▶ [TASK TO COMPLETE]: Scan the records below for the line containing "(p. 86), §4 Lemma 4.2 (p. 102)." and the line containing "open WeierstrassCurve Literature.NumberTheory.EllipticCurves". Copy both, plus every line between, exactly.

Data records
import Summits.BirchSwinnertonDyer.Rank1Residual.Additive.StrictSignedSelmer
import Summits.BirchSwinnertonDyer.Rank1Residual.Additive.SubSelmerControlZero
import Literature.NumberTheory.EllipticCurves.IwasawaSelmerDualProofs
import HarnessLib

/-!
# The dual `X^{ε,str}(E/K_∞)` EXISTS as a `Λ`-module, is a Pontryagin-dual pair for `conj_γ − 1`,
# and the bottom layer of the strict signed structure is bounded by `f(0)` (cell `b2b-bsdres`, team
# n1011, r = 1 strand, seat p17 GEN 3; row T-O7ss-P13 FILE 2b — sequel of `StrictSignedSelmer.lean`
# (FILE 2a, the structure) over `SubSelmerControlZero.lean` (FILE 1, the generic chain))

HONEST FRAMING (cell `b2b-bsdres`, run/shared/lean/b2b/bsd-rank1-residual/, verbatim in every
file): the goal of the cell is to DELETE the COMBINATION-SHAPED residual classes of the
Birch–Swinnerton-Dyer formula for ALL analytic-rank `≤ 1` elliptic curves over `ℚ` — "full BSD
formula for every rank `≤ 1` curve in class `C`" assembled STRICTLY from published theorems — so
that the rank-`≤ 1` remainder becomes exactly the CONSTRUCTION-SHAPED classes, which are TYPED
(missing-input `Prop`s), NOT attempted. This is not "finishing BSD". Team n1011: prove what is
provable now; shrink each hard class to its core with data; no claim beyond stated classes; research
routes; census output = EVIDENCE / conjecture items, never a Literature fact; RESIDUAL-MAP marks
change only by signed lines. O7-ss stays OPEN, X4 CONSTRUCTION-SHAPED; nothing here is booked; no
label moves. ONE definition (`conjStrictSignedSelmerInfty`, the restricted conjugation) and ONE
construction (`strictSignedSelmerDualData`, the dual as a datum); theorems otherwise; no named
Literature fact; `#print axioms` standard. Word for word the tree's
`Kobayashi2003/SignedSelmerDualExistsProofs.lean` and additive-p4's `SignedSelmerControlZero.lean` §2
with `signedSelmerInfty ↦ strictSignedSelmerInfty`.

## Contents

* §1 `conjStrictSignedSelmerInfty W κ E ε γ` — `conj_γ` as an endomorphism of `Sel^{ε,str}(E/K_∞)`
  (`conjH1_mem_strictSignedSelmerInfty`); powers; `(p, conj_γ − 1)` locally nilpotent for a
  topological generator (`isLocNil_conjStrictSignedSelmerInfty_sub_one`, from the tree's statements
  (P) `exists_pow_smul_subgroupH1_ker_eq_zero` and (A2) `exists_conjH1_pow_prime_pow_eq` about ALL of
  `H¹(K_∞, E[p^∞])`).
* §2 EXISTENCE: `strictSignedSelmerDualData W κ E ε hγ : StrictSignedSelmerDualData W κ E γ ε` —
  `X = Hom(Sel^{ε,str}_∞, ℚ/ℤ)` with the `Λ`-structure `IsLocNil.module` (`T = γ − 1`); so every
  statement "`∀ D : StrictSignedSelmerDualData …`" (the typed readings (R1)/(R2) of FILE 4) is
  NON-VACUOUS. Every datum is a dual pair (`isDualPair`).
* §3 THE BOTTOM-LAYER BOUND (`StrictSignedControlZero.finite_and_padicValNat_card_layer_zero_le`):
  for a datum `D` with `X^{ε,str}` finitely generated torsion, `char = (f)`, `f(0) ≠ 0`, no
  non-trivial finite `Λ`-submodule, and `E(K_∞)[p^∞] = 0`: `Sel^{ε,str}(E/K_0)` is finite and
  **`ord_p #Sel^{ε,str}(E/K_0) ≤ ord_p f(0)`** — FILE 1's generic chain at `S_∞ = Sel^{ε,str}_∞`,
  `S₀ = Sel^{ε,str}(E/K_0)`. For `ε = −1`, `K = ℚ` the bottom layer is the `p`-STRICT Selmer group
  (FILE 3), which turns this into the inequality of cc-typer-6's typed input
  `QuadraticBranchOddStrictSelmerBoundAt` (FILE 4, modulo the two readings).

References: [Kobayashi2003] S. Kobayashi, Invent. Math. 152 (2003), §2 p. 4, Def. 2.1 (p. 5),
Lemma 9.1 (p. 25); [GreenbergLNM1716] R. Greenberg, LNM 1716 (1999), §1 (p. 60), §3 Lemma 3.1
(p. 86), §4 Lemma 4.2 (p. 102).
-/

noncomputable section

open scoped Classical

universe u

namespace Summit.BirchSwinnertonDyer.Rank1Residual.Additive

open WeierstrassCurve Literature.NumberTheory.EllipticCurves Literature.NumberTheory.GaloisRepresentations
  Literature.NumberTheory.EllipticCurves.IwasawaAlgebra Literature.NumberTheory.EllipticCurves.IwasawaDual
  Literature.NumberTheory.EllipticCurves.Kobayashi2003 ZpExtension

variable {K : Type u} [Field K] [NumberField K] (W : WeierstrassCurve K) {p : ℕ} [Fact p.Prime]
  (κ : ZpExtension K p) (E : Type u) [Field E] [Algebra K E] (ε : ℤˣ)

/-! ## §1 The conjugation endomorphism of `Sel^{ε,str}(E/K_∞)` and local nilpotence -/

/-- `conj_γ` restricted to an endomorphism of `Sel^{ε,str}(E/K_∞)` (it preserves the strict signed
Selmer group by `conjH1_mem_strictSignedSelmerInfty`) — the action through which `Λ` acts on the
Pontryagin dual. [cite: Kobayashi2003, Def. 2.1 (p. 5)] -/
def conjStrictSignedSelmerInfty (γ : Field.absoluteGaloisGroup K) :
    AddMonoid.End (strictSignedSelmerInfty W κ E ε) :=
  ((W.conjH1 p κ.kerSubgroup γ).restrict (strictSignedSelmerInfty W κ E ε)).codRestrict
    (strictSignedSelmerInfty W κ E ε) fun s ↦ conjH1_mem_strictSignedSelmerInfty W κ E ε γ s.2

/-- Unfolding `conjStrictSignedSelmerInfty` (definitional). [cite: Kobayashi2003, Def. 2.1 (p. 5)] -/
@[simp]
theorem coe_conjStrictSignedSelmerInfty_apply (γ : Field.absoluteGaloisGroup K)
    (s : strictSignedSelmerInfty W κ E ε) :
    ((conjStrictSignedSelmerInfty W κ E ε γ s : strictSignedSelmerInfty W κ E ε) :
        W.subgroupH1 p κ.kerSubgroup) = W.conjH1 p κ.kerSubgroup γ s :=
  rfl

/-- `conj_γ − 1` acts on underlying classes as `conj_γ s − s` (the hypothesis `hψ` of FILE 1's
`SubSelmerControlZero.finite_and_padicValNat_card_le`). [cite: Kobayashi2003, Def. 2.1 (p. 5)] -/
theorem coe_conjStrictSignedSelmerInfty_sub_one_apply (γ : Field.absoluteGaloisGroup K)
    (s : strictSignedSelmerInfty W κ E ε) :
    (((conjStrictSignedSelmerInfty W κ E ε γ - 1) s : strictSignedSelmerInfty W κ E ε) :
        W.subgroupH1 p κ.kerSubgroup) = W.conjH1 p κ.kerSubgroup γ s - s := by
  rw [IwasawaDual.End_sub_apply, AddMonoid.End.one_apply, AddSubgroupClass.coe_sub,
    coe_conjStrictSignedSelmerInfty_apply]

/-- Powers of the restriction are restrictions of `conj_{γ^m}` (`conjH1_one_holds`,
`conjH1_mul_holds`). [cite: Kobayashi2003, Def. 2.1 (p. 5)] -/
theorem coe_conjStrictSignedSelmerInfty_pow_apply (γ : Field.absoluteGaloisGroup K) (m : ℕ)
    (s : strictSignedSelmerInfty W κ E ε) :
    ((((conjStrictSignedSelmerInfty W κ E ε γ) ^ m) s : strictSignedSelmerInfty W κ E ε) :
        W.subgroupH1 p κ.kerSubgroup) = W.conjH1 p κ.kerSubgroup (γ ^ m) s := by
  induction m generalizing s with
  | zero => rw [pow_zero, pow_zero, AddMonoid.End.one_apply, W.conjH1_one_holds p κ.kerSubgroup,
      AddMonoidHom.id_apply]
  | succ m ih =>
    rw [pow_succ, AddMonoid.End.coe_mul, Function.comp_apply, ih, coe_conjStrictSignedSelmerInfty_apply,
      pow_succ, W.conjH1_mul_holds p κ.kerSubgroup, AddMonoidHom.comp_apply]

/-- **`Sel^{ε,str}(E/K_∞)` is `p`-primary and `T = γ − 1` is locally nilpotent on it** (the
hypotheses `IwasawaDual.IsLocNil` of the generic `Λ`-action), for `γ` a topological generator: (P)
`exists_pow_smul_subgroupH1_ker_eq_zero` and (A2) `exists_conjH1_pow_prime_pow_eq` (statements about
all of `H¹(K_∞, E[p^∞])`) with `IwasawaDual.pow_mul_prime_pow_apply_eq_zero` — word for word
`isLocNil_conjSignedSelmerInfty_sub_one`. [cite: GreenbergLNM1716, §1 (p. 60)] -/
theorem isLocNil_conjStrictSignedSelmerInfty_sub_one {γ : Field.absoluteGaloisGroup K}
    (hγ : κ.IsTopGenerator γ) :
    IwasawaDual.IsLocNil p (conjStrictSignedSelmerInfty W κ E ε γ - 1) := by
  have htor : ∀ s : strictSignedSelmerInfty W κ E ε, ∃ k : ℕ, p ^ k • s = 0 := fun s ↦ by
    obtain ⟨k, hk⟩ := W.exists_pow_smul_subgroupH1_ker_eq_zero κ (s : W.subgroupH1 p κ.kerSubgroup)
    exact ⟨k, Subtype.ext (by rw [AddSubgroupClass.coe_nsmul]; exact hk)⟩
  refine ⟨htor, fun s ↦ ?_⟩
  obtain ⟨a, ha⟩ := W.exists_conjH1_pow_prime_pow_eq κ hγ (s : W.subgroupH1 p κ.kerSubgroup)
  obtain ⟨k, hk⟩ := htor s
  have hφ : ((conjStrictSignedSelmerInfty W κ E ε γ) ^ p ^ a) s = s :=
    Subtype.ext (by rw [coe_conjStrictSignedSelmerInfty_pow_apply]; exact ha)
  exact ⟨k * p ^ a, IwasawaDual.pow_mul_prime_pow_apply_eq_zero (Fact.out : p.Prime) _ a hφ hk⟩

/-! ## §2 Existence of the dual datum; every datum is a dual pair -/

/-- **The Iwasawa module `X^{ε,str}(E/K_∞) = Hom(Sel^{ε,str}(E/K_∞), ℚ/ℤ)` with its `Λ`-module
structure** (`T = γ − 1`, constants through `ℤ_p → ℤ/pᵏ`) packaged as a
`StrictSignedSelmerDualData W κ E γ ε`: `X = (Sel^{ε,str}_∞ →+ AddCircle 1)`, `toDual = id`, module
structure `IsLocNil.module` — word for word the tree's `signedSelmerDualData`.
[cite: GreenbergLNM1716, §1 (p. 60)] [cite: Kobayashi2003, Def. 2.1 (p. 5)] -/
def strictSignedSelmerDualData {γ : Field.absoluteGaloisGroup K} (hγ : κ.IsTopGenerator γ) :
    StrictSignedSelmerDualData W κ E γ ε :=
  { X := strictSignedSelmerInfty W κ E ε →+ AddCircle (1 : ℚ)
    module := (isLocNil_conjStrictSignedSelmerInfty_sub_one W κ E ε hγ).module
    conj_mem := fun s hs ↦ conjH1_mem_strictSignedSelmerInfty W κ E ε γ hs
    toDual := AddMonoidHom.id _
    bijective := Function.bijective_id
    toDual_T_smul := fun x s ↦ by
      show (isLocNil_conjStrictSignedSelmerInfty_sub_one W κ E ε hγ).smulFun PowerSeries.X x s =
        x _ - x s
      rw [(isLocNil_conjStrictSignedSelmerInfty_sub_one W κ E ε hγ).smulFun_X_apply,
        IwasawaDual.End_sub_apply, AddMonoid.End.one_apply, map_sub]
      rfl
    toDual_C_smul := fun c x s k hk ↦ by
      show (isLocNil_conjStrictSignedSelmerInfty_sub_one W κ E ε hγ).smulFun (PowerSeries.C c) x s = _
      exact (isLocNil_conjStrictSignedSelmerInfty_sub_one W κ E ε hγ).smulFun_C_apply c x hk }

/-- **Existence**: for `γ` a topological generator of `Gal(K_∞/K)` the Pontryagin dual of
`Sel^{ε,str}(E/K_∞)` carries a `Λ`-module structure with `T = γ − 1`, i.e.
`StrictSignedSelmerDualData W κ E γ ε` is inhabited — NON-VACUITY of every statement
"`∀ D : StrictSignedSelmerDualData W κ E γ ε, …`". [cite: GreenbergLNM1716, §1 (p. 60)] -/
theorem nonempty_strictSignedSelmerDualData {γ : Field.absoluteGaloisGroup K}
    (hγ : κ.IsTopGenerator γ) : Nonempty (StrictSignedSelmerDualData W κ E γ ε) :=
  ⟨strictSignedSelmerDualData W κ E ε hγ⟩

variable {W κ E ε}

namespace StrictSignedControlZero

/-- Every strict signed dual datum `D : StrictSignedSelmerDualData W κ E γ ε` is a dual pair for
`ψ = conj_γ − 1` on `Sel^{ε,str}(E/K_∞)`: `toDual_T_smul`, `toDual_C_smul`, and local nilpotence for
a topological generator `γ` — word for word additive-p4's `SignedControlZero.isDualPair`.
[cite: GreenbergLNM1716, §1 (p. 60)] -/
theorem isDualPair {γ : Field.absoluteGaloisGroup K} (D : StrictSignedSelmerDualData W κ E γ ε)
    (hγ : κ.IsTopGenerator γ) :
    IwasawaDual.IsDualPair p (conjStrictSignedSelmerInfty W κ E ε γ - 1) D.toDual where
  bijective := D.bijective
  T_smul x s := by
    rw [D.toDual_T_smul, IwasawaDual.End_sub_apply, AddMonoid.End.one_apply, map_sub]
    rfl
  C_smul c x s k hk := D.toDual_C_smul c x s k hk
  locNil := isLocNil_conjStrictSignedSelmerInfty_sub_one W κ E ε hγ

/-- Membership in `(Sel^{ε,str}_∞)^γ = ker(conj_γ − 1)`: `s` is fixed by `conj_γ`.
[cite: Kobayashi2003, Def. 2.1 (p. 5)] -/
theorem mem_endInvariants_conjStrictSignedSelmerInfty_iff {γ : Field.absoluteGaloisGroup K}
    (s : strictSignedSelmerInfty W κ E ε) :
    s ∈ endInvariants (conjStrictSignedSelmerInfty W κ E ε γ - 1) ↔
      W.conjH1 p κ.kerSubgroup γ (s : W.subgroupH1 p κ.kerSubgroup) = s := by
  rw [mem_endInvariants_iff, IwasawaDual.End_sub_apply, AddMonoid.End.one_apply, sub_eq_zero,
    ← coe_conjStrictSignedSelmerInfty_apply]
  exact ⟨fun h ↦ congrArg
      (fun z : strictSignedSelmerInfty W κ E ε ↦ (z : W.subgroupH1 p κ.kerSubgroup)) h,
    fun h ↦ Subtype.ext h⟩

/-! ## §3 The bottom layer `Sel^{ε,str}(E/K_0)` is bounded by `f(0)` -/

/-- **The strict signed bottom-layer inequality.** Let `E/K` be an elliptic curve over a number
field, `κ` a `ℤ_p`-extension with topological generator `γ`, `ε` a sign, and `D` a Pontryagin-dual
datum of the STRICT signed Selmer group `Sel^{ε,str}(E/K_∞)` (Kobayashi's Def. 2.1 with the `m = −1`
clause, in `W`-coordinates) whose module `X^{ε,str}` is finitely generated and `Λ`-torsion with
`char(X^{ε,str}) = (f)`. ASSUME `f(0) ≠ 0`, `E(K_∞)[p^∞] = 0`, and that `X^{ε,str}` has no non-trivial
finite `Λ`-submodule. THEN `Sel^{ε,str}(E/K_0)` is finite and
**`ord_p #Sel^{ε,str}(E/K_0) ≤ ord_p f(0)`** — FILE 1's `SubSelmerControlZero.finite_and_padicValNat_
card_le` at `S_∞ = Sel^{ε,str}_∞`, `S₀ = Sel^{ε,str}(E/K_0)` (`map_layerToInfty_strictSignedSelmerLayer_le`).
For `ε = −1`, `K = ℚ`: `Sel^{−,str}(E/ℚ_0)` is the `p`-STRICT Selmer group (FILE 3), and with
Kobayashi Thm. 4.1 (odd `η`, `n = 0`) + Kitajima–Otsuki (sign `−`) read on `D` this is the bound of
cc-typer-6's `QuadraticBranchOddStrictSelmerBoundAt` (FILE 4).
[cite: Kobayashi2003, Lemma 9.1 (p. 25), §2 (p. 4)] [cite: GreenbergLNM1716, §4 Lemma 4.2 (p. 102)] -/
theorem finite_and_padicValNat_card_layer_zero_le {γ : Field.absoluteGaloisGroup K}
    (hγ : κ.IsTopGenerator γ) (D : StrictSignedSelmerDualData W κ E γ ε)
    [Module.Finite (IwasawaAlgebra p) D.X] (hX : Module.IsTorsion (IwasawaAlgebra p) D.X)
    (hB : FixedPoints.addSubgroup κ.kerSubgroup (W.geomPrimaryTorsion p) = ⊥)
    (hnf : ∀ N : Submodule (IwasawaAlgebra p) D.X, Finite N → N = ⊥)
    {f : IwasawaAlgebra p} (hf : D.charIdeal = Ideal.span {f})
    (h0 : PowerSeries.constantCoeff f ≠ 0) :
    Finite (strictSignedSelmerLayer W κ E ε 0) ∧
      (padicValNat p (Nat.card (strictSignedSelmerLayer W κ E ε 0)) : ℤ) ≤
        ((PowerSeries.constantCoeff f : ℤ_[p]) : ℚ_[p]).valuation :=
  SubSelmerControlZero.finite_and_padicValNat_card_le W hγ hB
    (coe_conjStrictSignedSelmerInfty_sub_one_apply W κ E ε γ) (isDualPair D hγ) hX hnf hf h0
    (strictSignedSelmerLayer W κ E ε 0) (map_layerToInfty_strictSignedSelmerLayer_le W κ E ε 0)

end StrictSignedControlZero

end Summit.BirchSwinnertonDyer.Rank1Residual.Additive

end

▶ [SOLUTION FOR THIS PROBLEM]:
(p. 86), §4 Lemma 4.2 (p. 102).
-/

noncomputable section

open scoped Classical

universe u

namespace Summit.BirchSwinnertonDyer.Rank1Residual.Additive

open WeierstrassCurve Literature.NumberTheory.EllipticCurves Literature.NumberTheory.GaloisRepresentations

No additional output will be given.